**Given records**
import Literature.NumberTheory.LFunctions.Zhang2022.ToolkitGCShortIntervals
import Literature.NumberTheory.LFunctions.Zhang2022.Section8Lemma84Coeff
import HarnessLib

/-!
# Zhang (2022) §12: the log-free twisted sum of the middle range — from two logarithmic Riesz
# means to the sharp sum, and the short window (Shiu)

Topic `Literature/NumberTheory/LFunctions/Zhang2022` (Landau–Siegel audit tree; verdict-neutral).
Y. Zhang, *Discrete mean estimates and the Landau–Siegel zero*, arXiv:2211.02515v1 (2022)
[Zhang2022LandauSiegel] — **an unrefereed manuscript under adjudication; nothing here asserts or
denies its Theorems 1–2, and no claim about Landau–Siegel zeros is made.** Lane ZHANG-L (strike
seat zl-closer-3), leaf `Typed.Sec12C.Mid1225 c′` via the log-free sum LF of
`Typed.Sec12C.mid1225_of_logfree` (§12 p.71; (12.11) p.70 has no proof in print, tex L3549).

Two elementary pieces of the log-free argument (companions of `Section12LogFreeContour`,
`Section12LogFreeCore`):

* `norm_sum_Ico_le_of_riesz` — for ANY `f : ℕ → ℂ` and `1 ≤ Y′ < Y`, with `h = log Y − log Y′` and
  the logarithmic Riesz means `R(x) = Σ_{n≤x} f(n)log(x/n)`:
  `‖Σ_{1≤n<Y} f(n)‖ ≤ ‖R(Y) − R(Y′)‖/h + 2Σ_{⌊Y′⌋<n≤⌊Y⌋}‖f(n)‖` (exact bookkeeping:
  `R(Y) − R(Y′) = hΣ_{n≤Y′}f(n) + Σ_{Y′<n≤Y}f(n)log(Y/n)` and `0 ≤ log(Y/n) ≤ h` on the window);
* `window_xiZero_le` — the window for the manuscript's coefficients
  `|χ(n)ξ₀ⱼ(n;d,r)n^{β_μ−1}| ≤ gC(n)/n` (`XiZeroMajorant.norm_xiZero_le_gC`), so that Shiu's theorem
  in the tree's packaging `XiZeroMajorant.gC_shortLogMean_Ioc` (prime bound `gC(p) ≤ 5 + (60+7M₀)/p`,
  exponent `5`) gives `Σ_{⌊Y′⌋<n≤⌊Y⌋} gC(n)/n ≤ C·e^{60+7M₀}·((Y−Y′)/Y′)·(log Y′)⁴` for `Y′ ≥ x₀`,
  `Y′ + Y′^{1/4} ≤ Y ≤ 2Y′`, uniformly in `c′, D, d, r, j`.

Theorems only; no new definitions, no facts; standard axioms.

## References

* Y. Zhang, arXiv:2211.02515v1 (2022), §12 (12.11) p.70; §7 p.33 (`ξ₀ⱼ`).
  [cite: Zhang2022LandauSiegel, §12 (12.11) p.70; §7 Prop. 7.1 p.33]
* P. Shiu, J. reine angew. Math. 313 (1980), 161–170, Theorem 1. [cite: Shiu1980, Theorem 1]
-/

noncomputable section

open Complex Real Finset

namespace Literature.NumberTheory.LFunctions.Zhang2022.Lemma84

open Skeleton XiZeroMajorant

/-! ### From two logarithmic Riesz means to the sharp sum -/

/-- **Sharp sum from two logarithmic Riesz means.** For `f : ℕ → ℂ`, `1 ≤ Y′ < Y`,
`h = log Y − log Y′`: `‖Σ_{1≤n<Y} f(n)‖ ≤ ‖R(Y) − R(Y′)‖/h + 2Σ_{⌊Y′⌋<n≤⌊Y⌋}‖f(n)‖` where
`R(x) = Σ_{n≤x} f(n)log(x/n)` — since `R(Y) − R(Y′) = hΣ_{n≤Y′} f(n) + Σ_{Y′<n≤Y} f(n)log(Y/n)` with
`0 ≤ log(Y/n) ≤ h` there, and `Σ_{n<Y} f − Σ_{n≤Y′} f` is a sub-window sum.
[cite: Zhang2022LandauSiegel, §12 (12.11) p.70] [cite: MontgomeryVaughan2007, §5.1] -/
theorem norm_sum_Ico_le_of_riesz (f : ℕ → ℂ) {Y Y' : ℝ} (hY' : 1 ≤ Y') (hYY' : Y' < Y) :
    ‖∑ n ∈ Finset.Ico 1 ⌈Y⌉₊, f n‖ ≤
      ‖(∑ n ∈ Finset.Ioc 0 ⌊Y⌋₊, f n * (Real.log (Y / n) : ℂ)) -
          ∑ n ∈ Finset.Ioc 0 ⌊Y'⌋₊, f n * (Real.log (Y' / n) : ℂ)‖ / (Real.log Y - Real.log Y') +
        2 * ∑ n ∈ Finset.Ioc ⌊Y'⌋₊ ⌊Y⌋₊, ‖f n‖ := by
  have hY'0 : 0 < Y' := by linarith
  have hY0 : 0 < Y := by linarith
  set h : ℝ := Real.log Y - Real.log Y' with hh
  have hh0 : 0 < h := by rw [hh]; linarith [Real.log_lt_log hY'0 hYY']
  have hfl : ⌊Y'⌋₊ ≤ ⌊Y⌋₊ := Nat.floor_le_floor hYY'.le
  -- the three index sets
  set A := Finset.Ioc 0 ⌊Y'⌋₊ with hA
  set W := Finset.Ioc ⌊Y'⌋₊ ⌊Y⌋₊ with hW
  set S := Finset.Ico 1 ⌈Y⌉₊ with hS
  have hAW : Disjoint A W := by
    rw [hA, hW, Finset.disjoint_left]
    intro n hn hn'
    rw [Finset.mem_Ioc] at hn hn'
    omega
  have hAWu : A ∪ W = Finset.Ioc 0 ⌊Y⌋₊ := by
    rw [hA, hW]; exact Finset.Ioc_union_Ioc_eq_Ioc (Nat.zero_le _) hfl
  have hAS : A ⊆ S := by
    intro n hn
    rw [hA, Finset.mem_Ioc] at hn
    rw [hS, Finset.mem_Ico]
    refine ⟨hn.1, Nat.lt_ceil.2 ?_⟩
    calc (n : ℝ) ≤ ⌊Y'⌋₊ := by exact_mod_cast hn.2
      _ ≤ Y' := Nat.floor_le hY'0.le
      _ < Y := hYY'
  have hSAW : S \ A ⊆ W := by
    intro n hn
    rw [Finset.mem_sdiff, hS, hA, Finset.mem_Ico, Finset.mem_Ioc] at hn
    rw [hW, Finset.mem_Ioc]
    obtain ⟨⟨h1, h2⟩, h3⟩ := hn
    have h4 : (n : ℝ) < Y := Nat.lt_ceil.1 h2
    refine ⟨by omega, Nat.le_floor h4.le⟩
  -- window facts: `0 ≤ log(Y/n) ≤ h` for `n ∈ W`
  have hlogW : ∀ n ∈ W, 0 ≤ Real.log (Y / n) ∧ Real.log (Y / n) ≤ h := by
    intro n hn
    rw [hW, Finset.mem_Ioc] at hn
    have hn1 : Y' < n := by
      have := Nat.lt_of_floor_lt hn.1
      exact this
    have hn0 : (0 : ℝ) < n := lt_trans hY'0 hn1
    have hn2 : (n : ℝ) ≤ Y := by
      calc (n : ℝ) ≤ ⌊Y⌋₊ := by exact_mod_cast hn.2
        _ ≤ Y := Nat.floor_le hY0.le
    constructor
    · exact Real.log_nonneg ((one_le_div hn0).2 hn2)
    · rw [Real.log_div hY0.ne' hn0.ne', hh]
      linarith [Real.log_le_log hY'0 hn1.le]
  -- `R(Y) − R(Y') = h·Σ_A f + Σ_W f log(Y/n)`
  have hRY : (∑ n ∈ Finset.Ioc 0 ⌊Y⌋₊, f n * (Real.log (Y / n) : ℂ)) =
      (∑ n ∈ A, f n * (Real.log (Y / n) : ℂ)) + ∑ n ∈ W, f n * (Real.log (Y / n) : ℂ) := by
    rw [← hAWu, Finset.sum_union hAW]
  have hRA : (∑ n ∈ A, f n * (Real.log (Y / n) : ℂ)) - ∑ n ∈ A, f n * (Real.log (Y' / n) : ℂ) =
      (h : ℂ) * ∑ n ∈ A, f n := by
    rw [← Finset.sum_sub_distrib, Finset.mul_sum]
    refine Finset.sum_congr rfl fun n hn => ?_
    rw [hA, Finset.mem_Ioc] at hn
    have hn0 : (0 : ℝ) < n := by exact_mod_cast hn.1
    rw [Real.log_div hY0.ne' hn0.ne', Real.log_div hY'0.ne' hn0.ne', hh]
    push_cast
    ring
  have hdiff : (∑ n ∈ Finset.Ioc 0 ⌊Y⌋₊, f n * (Real.log (Y / n) : ℂ)) -
      (∑ n ∈ Finset.Ioc 0 ⌊Y'⌋₊, f n * (Real.log (Y' / n) : ℂ)) =
      (h : ℂ) * (∑ n ∈ A, f n) + ∑ n ∈ W, f n * (Real.log (Y / n) : ℂ) := by
    rw [hRY, ← hA, ← hRA]; ring
  -- `Σ_S f = Σ_A f + Σ_{S\A} f`
  have hSf : ∑ n ∈ S, f n = (∑ n ∈ A, f n) + ∑ n ∈ S \ A, f n := by
    rw [← Finset.sum_sdiff hAS]; ring
  -- norms
  have hW1 : ‖∑ n ∈ W, f n * (Real.log (Y / n) : ℂ)‖ ≤ h * ∑ n ∈ W, ‖f n‖ := by
    rw [Finset.mul_sum]
    refine (norm_sum_le _ _).trans (Finset.sum_le_sum fun n hn => ?_)
    obtain ⟨h1, h2⟩ := hlogW n hn
    rw [norm_mul, Complex.norm_real, Real.norm_of_nonneg h1, mul_comm]
    exact mul_le_mul_of_nonneg_right h2 (norm_nonneg _)
  have hW2 : ‖∑ n ∈ S \ A, f n‖ ≤ ∑ n ∈ W, ‖f n‖ :=
    (norm_sum_le _ _).trans (Finset.sum_le_sum_of_subset_of_nonneg hSAW fun _ _ _ => norm_nonneg _)
  have hAf : ‖∑ n ∈ A, f n‖ ≤
      (‖(∑ n ∈ Finset.Ioc 0 ⌊Y⌋₊, f n * (Real.log (Y / n) : ℂ)) -
          ∑ n ∈ Finset.Ioc 0 ⌊Y'⌋₊, f n * (Real.log (Y' / n) : ℂ)‖ + h * ∑ n ∈ W, ‖f n‖) / h := by
    rw [le_div_iff₀ hh0, hdiff]
    have hn : ‖(h : ℂ) * ∑ n ∈ A, f n‖ = ‖∑ n ∈ A, f n‖ * h := by
      rw [norm_mul, Complex.norm_real, Real.norm_of_nonneg hh0.le, mul_comm]
    calc ‖∑ n ∈ A, f n‖ * h = ‖(h : ℂ) * ∑ n ∈ A, f n‖ := hn.symm
      _ = ‖((h : ℂ) * (∑ n ∈ A, f n) + ∑ n ∈ W, f n * (Real.log (Y / n) : ℂ)) -
            ∑ n ∈ W, f n * (Real.log (Y / n) : ℂ)‖ := by rw [add_sub_cancel_right]
      _ ≤ ‖(h : ℂ) * (∑ n ∈ A, f n) + ∑ n ∈ W, f n * (Real.log (Y / n) : ℂ)‖ +
            ‖∑ n ∈ W, f n * (Real.log (Y / n) : ℂ)‖ := norm_sub_le _ _
      _ ≤ _ := by linarith [hW1]
  have hsum0 : 0 ≤ ∑ n ∈ W, ‖f n‖ := Finset.sum_nonneg fun _ _ => norm_nonneg _
  rw [hSf]
  calc ‖(∑ n ∈ A, f n) + ∑ n ∈ S \ A, f n‖ ≤ ‖∑ n ∈ A, f n‖ + ‖∑ n ∈ S \ A, f n‖ := norm_add_le _ _
    _ ≤ (‖(∑ n ∈ Finset.Ioc 0 ⌊Y⌋₊, f n * (Real.log (Y / n) : ℂ)) -
          ∑ n ∈ Finset.Ioc 0 ⌊Y'⌋₊, f n * (Real.log (Y' / n) : ℂ)‖ + h * ∑ n ∈ W, ‖f n‖) / h +
        ∑ n ∈ W, ‖f n‖ := add_le_add hAf hW2
    _ = _ := by field_simp; ring

/-! ### The window for the manuscript's coefficients -/

section Window

variable (c' : ℝ) {D : ℕ} (χ : DirichletCharacter ℂ D)

/-- `|χ(n)ξ₀ⱼ(n;d,r)n^{β_μ−1}| ≤ gC(n)/n` for `n ≥ 1` (`|χ| ≤ 1`, `Re β_μ = 0`,
`|ξ₀ⱼ| ≤ gC`). [cite: Zhang2022LandauSiegel, §7 p.33] -/
theorem norm_coeff_le_gC_div (j μ d r : ℕ) {n : ℕ} (hn : n ≠ 0) :
    ‖χ (n : ZMod D) * xiZero c' D j n d r * (n : ℂ) ^ (betaMu D μ - 1)‖ ≤ gC c' D n / n := by
  have hn0 : 0 < n := Nat.pos_of_ne_zero hn
  rw [norm_mul, norm_mul, Complex.norm_natCast_cpow_of_pos hn0, sub_re, betaMu_re, one_re, zero_sub,
    Real.rpow_neg_one, div_eq_mul_inv]
  have hχ := χ.norm_le_one (n : ZMod D)
  have hξ := norm_xiZero_le_gC c' D hn j d r
  have hg0 := gC_nonneg c' D n
  calc ‖χ (n : ZMod D)‖ * ‖xiZero c' D j n d r‖ * (n : ℝ)⁻¹ ≤ 1 * gC c' D n * (n : ℝ)⁻¹ := by
        gcongr
    _ = gC c' D n * (n : ℝ)⁻¹ := by ring

/-- **The short window (Shiu).** There are absolute `C ≥ 0`, `x₀ ≥ 2` such that for all `c′, D, χ,
j, μ, d, r` and `x₀ ≤ Y′`, `Y′ + Y′^{1/4} ≤ Y ≤ 2Y′`:
`Σ_{⌊Y′⌋<n≤⌊Y⌋} |χ(n)ξ₀ⱼ(n;d,r)n^{β_μ−1}| ≤ C·((Y − Y′)/Y′)·(log Y′)⁴`
(`gC_shortLogMean_Ioc` with the crude prime bound `gC(p) ≤ 5 + (60+7M₀)/p`).
[cite: Zhang2022LandauSiegel, §7 Prop. 7.1 p.33] [cite: Shiu1980, Theorem 1] -/
theorem window_xiZero_le :
    ∃ C x₀ : ℝ, 0 ≤ C ∧ 2 ≤ x₀ ∧ ∀ (c' : ℝ) (D : ℕ) (χ : DirichletCharacter ℂ D) (j μ d r : ℕ)
      (Y Y' : ℝ), x₀ ≤ Y' → Y' + Y' ^ (1 / 4 : ℝ) ≤ Y → Y ≤ 2 * Y' →
        ∑ n ∈ Finset.Ioc ⌊Y'⌋₊ ⌊Y⌋₊,
            ‖χ (n : ZMod D) * xiZero c' D j n d r * (n : ℂ) ^ (betaMu D μ - 1)‖ ≤
          C * ((Y - Y') / Y') * Real.log Y' ^ 4 := by
  obtain ⟨C, x₀, hC0, hx₀, h⟩ := gC_shortLogMean_Ioc 5
  have hM0 := M0_nonneg
  refine ⟨C * Real.exp (60 + 7 * M0), x₀, by positivity, hx₀,
    fun c' D χ j μ d r Y Y' hY' hYY' hY2 => ?_⟩
  have hfp : ∀ p : ℕ, p.Prime → (p : ℝ) ≤ Y' →
      gC c' D p ≤ (5 : ℕ) + 0 * Real.log p + (60 + 7 * M0) / p := by
    intro p hp _
    have := gC_prime_le c' D hp
    push_cast
    linarith
  have key := h c' D 0 (60 + 7 * M0) le_rfl (by positivity) Y' Y hY' hYY' hY2 hfp
  rw [zero_mul, zero_add] at key
  have hY'2 : 2 ≤ Y' := le_trans hx₀ hY'
  have hlog1 : 0 < Real.log Y' := Real.log_pos (by linarith)
  have hle : ∑ n ∈ Finset.Ioc ⌊Y'⌋₊ ⌊Y⌋₊,
      ‖χ (n : ZMod D) * xiZero c' D j n d r * (n : ℂ) ^ (betaMu D μ - 1)‖ ≤
      ∑ n ∈ Finset.Ioc ⌊Y'⌋₊ ⌊Y⌋₊, gC c' D n / n := by
    refine Finset.sum_le_sum fun n hn => norm_coeff_le_gC_div c' χ j μ d r ?_
    rw [Finset.mem_Ioc] at hn
    have : 2 ≤ ⌊Y'⌋₊ := Nat.le_floor (by exact_mod_cast hY'2)
    omega
  refine hle.trans (key.trans (le_of_eq ?_))
  rw [div_eq_iff hlog1.ne']
  ring

end Window

end Literature.NumberTheory.LFunctions.Zhang2022.Lemma84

**Work instructions**
Taking the entries above, restate exactly those lines that fall between the line with "rw [hW, Finset.mem_Ioc] at hn" and the line with "W, ‖f n‖) / h := by", keeping both of those lines too.

**Exercise output**
    rw [hW, Finset.mem_Ioc] at hn
    have hn1 : Y' < n := by
      have := Nat.lt_of_floor_lt hn.1
      exact this
    have hn0 : (0 : ℝ) < n := lt_trans hY'0 hn1
    have hn2 : (n : ℝ) ≤ Y := by
      calc (n : ℝ) ≤ ⌊Y⌋₊ := by exact_mod_cast hn.2
        _ ≤ Y := Nat.floor_le hY0.le
    constructor
    · exact Real.log_nonneg ((one_le_div hn0).2 hn2)
    · rw [Real.log_div hY0.ne' hn0.ne', hh]
      linarith [Real.log_le_log hY'0 hn1.le]
  -- `R(Y) − R(Y') = h·Σ_A f + Σ_W f log(Y/n)`
  have hRY : (∑ n ∈ Finset.Ioc 0 ⌊Y⌋₊, f n * (Real.log (Y / n) : ℂ)) =
      (∑ n ∈ A, f n * (Real.log (Y / n) : ℂ)) + ∑ n ∈ W, f n * (Real.log (Y / n) : ℂ) := by
    rw [← hAWu, Finset.sum_union hAW]
  have hRA : (∑ n ∈ A, f n * (Real.log (Y / n) : ℂ)) - ∑ n ∈ A, f n * (Real.log (Y' / n) : ℂ) =
      (h : ℂ) * ∑ n ∈ A, f n := by
    rw [← Finset.sum_sub_distrib, Finset.mul_sum]
    refine Finset.sum_congr rfl fun n hn => ?_
    rw [hA, Finset.mem_Ioc] at hn
    have hn0 : (0 : ℝ) < n := by exact_mod_cast hn.1
    rw [Real.log_div hY0.ne' hn0.ne', Real.log_div hY'0.ne' hn0.ne', hh]
    push_cast
    ring
  have hdiff : (∑ n ∈ Finset.Ioc 0 ⌊Y⌋₊, f n * (Real.log (Y / n) : ℂ)) -
      (∑ n ∈ Finset.Ioc 0 ⌊Y'⌋₊, f n * (Real.log (Y' / n) : ℂ)) =
      (h : ℂ) * (∑ n ∈ A, f n) + ∑ n ∈ W, f n * (Real.log (Y / n) : ℂ) := by
    rw [hRY, ← hA, ← hRA]; ring
  -- `Σ_S f = Σ_A f + Σ_{S\A} f`
  have hSf : ∑ n ∈ S, f n = (∑ n ∈ A, f n) + ∑ n ∈ S \ A, f n := by
    rw [← Finset.sum_sdiff hAS]; ring
  -- norms
  have hW1 : ‖∑ n ∈ W, f n * (Real.log (Y / n) : ℂ)‖ ≤ h * ∑ n ∈ W, ‖f n‖ := by
    rw [Finset.mul_sum]
    refine (norm_sum_le _ _).trans (Finset.sum_le_sum fun n hn => ?_)
    obtain ⟨h1, h2⟩ := hlogW n hn
    rw [norm_mul, Complex.norm_real, Real.norm_of_nonneg h1, mul_comm]
    exact mul_le_mul_of_nonneg_right h2 (norm_nonneg _)
  have hW2 : ‖∑ n ∈ S \ A, f n‖ ≤ ∑ n ∈ W, ‖f n‖ :=
    (norm_sum_le _ _).trans (Finset.sum_le_sum_of_subset_of_nonneg hSAW fun _ _ _ => norm_nonneg _)
  have hAf : ‖∑ n ∈ A, f n‖ ≤
      (‖(∑ n ∈ Finset.Ioc 0 ⌊Y⌋₊, f n * (Real.log (Y / n) : ℂ)) -
          ∑ n ∈ Finset.Ioc 0 ⌊Y'⌋₊, f n * (Real.log (Y' / n) : ℂ)‖ + h * ∑ n ∈ W, ‖f n‖) / h := by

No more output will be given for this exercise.